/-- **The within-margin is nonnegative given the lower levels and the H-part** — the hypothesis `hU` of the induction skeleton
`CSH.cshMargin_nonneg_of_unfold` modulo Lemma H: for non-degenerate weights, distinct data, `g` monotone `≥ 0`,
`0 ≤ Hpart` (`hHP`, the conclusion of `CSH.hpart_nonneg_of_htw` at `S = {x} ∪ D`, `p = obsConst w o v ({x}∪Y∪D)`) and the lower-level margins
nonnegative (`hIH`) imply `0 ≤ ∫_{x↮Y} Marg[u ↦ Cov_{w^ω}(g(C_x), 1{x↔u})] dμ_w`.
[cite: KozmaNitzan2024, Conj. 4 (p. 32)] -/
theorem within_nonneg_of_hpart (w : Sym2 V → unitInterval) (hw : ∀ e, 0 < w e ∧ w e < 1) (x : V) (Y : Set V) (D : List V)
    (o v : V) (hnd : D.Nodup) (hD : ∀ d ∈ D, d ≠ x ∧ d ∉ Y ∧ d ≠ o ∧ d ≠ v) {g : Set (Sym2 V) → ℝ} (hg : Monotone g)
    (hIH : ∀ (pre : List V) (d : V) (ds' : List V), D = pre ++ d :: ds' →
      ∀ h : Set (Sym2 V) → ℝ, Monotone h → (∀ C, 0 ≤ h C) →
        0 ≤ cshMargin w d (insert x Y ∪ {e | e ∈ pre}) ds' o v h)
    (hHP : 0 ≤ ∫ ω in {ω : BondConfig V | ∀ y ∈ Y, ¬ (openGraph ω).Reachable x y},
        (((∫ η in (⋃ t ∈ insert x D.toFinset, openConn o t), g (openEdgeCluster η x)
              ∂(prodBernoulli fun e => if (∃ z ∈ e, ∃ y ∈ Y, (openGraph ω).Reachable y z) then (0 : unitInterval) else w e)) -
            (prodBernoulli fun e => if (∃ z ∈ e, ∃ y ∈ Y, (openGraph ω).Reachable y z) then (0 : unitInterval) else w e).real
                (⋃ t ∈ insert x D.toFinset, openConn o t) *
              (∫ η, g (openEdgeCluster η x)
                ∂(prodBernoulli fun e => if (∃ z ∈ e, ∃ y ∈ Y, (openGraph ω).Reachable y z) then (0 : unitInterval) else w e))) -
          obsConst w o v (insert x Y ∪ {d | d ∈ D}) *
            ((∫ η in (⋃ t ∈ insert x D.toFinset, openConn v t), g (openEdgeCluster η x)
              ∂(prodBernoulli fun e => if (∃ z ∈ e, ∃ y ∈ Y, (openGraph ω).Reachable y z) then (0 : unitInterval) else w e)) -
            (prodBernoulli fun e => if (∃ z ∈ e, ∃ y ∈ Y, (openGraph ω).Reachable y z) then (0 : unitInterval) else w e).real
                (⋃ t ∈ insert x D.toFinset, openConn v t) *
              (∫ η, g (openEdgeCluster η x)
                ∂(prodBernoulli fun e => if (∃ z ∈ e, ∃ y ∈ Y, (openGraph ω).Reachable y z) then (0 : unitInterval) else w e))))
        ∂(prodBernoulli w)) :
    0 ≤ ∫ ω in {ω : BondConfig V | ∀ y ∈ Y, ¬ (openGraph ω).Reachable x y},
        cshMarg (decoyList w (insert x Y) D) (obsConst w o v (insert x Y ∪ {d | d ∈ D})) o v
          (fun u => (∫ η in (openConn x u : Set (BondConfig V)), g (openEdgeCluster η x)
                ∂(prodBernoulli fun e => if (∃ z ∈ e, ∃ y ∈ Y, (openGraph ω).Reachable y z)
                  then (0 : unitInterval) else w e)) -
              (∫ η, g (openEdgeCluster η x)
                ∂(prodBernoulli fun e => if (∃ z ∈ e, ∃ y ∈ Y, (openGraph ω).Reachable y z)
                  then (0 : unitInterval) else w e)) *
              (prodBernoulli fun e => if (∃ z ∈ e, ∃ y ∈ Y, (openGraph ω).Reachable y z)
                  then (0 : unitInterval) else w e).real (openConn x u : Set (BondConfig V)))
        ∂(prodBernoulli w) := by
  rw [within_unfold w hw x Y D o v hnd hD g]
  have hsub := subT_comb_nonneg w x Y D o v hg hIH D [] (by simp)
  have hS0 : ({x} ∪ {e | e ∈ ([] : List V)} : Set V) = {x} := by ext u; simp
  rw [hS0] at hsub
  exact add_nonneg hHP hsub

----

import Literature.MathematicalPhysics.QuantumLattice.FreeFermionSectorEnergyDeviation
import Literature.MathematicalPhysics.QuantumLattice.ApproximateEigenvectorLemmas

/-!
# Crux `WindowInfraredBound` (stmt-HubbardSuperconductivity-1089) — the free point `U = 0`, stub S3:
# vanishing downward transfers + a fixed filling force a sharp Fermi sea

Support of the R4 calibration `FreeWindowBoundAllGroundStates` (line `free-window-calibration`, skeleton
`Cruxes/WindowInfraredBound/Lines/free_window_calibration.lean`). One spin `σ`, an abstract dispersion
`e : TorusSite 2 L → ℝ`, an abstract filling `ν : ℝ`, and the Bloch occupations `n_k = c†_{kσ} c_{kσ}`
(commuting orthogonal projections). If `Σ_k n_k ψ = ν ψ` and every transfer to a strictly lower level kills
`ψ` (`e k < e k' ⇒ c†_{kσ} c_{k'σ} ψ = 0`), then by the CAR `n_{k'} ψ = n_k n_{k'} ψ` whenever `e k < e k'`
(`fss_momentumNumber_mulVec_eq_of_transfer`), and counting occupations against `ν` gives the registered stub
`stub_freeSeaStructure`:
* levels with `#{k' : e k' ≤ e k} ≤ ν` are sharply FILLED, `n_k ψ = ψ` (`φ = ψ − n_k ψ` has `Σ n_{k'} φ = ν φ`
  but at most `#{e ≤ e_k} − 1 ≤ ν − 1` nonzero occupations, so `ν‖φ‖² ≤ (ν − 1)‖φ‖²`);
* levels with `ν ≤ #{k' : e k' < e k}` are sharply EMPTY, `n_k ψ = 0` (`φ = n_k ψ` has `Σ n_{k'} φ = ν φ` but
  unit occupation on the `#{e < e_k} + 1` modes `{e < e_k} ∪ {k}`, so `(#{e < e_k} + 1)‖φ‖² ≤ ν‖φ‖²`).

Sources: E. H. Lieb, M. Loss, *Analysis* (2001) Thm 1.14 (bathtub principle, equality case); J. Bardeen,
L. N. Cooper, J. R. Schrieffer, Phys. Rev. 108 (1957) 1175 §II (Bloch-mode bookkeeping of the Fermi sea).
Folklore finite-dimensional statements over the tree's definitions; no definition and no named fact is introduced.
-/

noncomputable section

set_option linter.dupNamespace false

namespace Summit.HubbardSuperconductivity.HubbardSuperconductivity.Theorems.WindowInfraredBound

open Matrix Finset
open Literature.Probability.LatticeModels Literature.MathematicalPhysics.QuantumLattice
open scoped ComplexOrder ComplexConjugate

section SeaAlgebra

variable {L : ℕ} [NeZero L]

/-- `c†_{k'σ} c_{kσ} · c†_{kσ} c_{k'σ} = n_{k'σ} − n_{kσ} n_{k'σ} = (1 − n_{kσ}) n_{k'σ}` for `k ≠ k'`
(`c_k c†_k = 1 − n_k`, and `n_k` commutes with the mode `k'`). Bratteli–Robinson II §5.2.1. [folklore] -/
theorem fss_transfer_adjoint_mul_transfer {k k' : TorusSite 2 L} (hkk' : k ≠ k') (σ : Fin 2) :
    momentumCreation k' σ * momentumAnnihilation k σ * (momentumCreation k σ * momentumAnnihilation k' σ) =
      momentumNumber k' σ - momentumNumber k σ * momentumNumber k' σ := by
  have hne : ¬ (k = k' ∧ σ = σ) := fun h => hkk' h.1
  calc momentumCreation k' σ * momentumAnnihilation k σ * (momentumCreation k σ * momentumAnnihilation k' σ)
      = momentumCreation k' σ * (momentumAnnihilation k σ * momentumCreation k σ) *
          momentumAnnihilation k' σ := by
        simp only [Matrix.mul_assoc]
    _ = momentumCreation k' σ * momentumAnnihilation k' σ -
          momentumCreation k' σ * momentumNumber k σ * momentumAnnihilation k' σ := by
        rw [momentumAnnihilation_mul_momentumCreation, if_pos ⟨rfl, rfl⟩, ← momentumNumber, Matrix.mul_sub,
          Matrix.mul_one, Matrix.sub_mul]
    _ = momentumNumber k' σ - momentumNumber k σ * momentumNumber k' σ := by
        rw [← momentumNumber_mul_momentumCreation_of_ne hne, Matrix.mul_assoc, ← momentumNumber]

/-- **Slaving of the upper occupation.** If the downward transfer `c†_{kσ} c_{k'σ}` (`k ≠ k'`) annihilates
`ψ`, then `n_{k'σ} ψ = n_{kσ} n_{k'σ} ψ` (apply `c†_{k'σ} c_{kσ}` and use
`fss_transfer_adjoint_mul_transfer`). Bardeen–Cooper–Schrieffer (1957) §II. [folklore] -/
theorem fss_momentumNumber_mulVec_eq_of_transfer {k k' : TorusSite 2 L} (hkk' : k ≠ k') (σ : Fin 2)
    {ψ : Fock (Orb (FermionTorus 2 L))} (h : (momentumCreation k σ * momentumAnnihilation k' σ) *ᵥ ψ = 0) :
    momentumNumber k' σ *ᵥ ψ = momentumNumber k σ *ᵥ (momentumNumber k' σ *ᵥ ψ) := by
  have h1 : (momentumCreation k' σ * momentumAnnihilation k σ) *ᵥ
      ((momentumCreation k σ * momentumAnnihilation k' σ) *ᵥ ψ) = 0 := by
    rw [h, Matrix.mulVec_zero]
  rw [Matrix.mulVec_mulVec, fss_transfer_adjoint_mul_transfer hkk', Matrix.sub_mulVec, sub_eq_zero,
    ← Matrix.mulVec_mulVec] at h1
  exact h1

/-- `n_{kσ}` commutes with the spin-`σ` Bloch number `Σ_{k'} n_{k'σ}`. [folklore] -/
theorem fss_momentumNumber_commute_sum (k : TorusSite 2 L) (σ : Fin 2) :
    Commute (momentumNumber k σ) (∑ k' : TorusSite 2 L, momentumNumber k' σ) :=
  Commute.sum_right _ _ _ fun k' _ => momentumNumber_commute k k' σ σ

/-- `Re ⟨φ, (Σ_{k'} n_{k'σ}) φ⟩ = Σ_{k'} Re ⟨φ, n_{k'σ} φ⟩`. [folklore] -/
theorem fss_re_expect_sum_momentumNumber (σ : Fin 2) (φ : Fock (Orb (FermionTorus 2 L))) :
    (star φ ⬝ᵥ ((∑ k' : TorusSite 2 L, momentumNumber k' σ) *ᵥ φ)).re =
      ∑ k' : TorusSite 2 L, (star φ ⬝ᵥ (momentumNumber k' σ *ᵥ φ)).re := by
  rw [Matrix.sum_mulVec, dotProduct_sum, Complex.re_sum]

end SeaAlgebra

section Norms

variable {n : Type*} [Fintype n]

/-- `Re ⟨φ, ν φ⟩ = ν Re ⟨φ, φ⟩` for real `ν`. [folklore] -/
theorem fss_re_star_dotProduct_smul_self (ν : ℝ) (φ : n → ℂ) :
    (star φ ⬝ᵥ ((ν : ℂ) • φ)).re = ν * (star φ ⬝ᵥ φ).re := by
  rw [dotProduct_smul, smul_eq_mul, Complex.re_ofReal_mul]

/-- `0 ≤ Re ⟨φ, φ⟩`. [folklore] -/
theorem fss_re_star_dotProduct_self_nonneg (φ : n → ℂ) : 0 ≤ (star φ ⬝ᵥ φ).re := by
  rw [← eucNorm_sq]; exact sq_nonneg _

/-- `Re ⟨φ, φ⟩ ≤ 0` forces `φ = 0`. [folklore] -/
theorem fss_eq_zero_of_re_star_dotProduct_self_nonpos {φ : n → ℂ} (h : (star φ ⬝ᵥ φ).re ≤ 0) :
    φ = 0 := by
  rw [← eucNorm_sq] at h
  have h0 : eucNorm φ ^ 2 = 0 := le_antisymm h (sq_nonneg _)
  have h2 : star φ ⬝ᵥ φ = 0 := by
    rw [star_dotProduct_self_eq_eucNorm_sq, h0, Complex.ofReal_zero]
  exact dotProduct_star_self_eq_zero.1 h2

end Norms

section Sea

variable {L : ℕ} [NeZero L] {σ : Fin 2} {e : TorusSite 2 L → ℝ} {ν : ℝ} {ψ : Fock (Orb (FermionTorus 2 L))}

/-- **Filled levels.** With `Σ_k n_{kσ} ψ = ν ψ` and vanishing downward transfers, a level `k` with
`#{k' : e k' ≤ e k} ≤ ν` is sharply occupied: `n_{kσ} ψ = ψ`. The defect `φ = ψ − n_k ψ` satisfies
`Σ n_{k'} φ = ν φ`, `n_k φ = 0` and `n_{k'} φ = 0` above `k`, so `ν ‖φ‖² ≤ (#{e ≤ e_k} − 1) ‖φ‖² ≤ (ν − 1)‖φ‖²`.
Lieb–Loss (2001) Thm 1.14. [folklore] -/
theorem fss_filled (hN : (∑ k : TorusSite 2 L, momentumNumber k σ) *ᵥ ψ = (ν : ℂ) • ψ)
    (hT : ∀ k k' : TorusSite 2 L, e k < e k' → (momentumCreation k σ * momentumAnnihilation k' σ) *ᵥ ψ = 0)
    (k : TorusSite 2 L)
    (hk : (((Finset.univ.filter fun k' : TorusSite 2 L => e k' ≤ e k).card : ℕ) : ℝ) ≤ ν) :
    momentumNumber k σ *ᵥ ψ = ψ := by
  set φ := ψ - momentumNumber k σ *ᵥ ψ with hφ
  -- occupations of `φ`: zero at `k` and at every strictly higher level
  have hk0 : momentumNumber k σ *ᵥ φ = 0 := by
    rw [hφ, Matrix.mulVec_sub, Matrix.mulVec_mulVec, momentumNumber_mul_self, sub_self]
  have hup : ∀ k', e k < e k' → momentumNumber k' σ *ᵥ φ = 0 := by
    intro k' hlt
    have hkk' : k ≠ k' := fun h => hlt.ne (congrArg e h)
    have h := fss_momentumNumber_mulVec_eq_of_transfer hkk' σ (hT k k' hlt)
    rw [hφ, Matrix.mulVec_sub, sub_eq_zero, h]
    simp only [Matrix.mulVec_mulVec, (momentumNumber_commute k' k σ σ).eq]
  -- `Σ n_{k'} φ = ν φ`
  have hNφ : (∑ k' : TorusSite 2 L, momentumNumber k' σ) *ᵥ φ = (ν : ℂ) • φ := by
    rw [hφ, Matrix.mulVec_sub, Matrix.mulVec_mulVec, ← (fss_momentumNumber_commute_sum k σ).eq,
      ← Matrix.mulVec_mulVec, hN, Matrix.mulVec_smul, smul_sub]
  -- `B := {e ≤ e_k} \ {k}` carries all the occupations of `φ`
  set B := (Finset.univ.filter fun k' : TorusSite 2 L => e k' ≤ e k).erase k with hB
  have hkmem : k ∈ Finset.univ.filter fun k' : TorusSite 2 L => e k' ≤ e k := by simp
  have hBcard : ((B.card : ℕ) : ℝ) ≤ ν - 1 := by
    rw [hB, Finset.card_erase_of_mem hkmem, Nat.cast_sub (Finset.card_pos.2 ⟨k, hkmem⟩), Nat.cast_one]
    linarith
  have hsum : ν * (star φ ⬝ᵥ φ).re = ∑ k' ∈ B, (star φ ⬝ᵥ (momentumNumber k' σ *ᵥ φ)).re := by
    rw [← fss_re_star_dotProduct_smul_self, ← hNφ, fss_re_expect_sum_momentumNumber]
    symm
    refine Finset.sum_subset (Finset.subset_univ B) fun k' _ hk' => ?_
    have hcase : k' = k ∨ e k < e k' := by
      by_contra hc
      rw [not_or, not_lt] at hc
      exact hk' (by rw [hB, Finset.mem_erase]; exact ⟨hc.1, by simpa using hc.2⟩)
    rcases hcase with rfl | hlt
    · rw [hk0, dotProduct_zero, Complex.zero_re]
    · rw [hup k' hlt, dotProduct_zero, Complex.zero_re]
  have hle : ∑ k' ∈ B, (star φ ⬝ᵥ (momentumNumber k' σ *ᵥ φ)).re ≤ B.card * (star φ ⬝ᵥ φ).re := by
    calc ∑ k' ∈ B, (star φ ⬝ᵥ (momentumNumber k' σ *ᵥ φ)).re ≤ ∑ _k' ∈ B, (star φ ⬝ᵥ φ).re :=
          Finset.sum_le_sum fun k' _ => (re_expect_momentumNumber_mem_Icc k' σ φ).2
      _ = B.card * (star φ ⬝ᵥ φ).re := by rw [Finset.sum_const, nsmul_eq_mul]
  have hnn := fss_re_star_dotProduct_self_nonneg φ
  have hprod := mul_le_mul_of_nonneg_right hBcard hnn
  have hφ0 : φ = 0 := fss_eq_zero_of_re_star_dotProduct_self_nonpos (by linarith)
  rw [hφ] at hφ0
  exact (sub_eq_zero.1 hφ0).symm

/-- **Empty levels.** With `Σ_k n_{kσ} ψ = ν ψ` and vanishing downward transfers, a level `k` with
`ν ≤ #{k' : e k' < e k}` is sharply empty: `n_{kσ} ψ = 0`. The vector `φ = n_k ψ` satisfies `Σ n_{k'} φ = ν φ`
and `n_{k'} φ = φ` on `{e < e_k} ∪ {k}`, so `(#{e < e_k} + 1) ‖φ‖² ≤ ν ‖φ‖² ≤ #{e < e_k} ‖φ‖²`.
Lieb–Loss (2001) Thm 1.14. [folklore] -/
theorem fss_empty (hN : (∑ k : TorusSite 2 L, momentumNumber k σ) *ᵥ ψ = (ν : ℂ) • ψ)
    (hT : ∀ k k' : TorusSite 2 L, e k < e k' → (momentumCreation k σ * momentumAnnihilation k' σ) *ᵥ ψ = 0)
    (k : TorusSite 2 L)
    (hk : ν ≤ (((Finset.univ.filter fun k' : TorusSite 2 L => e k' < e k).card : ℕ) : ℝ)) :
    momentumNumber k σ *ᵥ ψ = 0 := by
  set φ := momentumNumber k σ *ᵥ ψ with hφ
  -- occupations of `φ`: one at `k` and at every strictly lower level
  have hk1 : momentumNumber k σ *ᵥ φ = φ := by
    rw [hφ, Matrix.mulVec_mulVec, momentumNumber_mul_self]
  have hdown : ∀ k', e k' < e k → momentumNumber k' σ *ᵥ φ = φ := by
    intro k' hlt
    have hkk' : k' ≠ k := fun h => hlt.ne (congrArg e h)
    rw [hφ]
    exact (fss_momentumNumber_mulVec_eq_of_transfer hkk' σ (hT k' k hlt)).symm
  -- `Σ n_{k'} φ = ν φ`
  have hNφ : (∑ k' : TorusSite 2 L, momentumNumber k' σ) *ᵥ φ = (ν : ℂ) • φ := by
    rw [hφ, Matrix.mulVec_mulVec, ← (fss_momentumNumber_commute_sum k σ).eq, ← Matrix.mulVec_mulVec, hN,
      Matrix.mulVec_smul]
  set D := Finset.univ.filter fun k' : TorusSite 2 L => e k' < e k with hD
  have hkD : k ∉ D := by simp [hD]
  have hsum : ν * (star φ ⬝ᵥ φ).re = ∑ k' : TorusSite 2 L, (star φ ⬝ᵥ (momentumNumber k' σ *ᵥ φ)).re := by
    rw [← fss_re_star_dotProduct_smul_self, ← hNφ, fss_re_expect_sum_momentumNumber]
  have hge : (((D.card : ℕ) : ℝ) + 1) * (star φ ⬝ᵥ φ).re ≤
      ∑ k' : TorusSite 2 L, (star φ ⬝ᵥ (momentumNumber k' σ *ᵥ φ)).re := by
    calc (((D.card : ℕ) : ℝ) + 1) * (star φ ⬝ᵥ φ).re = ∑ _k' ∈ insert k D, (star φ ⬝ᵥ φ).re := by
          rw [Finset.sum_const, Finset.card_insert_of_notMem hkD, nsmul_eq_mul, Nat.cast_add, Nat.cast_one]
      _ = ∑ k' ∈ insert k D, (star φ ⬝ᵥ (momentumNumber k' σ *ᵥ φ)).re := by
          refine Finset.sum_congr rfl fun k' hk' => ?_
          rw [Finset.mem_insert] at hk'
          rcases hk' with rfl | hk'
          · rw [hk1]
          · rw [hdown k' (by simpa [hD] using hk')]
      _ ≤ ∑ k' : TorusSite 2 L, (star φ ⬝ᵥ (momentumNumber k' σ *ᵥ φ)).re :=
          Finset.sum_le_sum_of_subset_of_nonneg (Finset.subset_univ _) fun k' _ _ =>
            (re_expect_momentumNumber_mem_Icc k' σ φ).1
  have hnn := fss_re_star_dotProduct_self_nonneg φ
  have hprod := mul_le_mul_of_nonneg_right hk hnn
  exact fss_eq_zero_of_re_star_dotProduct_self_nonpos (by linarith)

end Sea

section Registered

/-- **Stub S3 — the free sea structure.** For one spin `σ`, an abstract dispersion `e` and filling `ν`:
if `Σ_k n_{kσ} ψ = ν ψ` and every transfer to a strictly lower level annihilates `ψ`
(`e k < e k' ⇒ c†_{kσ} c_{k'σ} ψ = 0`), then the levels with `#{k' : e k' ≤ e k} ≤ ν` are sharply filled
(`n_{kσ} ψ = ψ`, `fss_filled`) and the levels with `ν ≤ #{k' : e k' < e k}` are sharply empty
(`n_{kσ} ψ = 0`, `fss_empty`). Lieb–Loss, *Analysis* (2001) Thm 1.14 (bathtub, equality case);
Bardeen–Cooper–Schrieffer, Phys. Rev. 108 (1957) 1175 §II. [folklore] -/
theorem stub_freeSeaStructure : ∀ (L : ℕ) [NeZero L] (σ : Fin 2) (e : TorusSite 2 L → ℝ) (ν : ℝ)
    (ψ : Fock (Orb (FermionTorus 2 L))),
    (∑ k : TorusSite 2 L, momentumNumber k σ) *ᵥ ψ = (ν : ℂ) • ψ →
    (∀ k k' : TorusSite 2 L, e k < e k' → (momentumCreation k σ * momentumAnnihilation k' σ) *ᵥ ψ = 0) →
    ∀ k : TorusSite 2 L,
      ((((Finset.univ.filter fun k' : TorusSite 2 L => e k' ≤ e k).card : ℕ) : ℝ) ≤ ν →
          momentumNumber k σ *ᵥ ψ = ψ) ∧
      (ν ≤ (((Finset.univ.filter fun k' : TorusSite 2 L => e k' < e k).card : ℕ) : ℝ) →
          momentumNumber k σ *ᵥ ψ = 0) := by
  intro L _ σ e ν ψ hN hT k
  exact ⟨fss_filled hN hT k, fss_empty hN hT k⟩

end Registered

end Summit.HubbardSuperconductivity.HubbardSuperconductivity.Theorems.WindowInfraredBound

----

WORK TO BE COMPLETED: Your answer should be the lines of the listing above between the line holding "theorem stub_freeSeaStructure : ∀" and the line holding "momentumNumber k σ *ᵥ ψ = ψ) ∧", inclusive, restated word for word and alone.

ANSWER SPACE:
theorem stub_freeSeaStructure : ∀ (L : ℕ) [NeZero L] (σ : Fin 2) (e : TorusSite 2 L → ℝ) (ν : ℝ)
    (ψ : Fock (Orb (FermionTorus 2 L))),
    (∑ k : TorusSite 2 L, momentumNumber k σ) *ᵥ ψ = (ν : ℂ) • ψ →
    (∀ k k' : TorusSite 2 L, e k < e k' → (momentumCreation k σ * momentumAnnihilation k' σ) *ᵥ ψ = 0) →
    ∀ k : TorusSite 2 L,
      ((((Finset.univ.filter fun k' : TorusSite 2 L => e k' ≤ e k).card : ℕ) : ℝ) ≤ ν →
          momentumNumber k σ *ᵥ ψ = ψ) ∧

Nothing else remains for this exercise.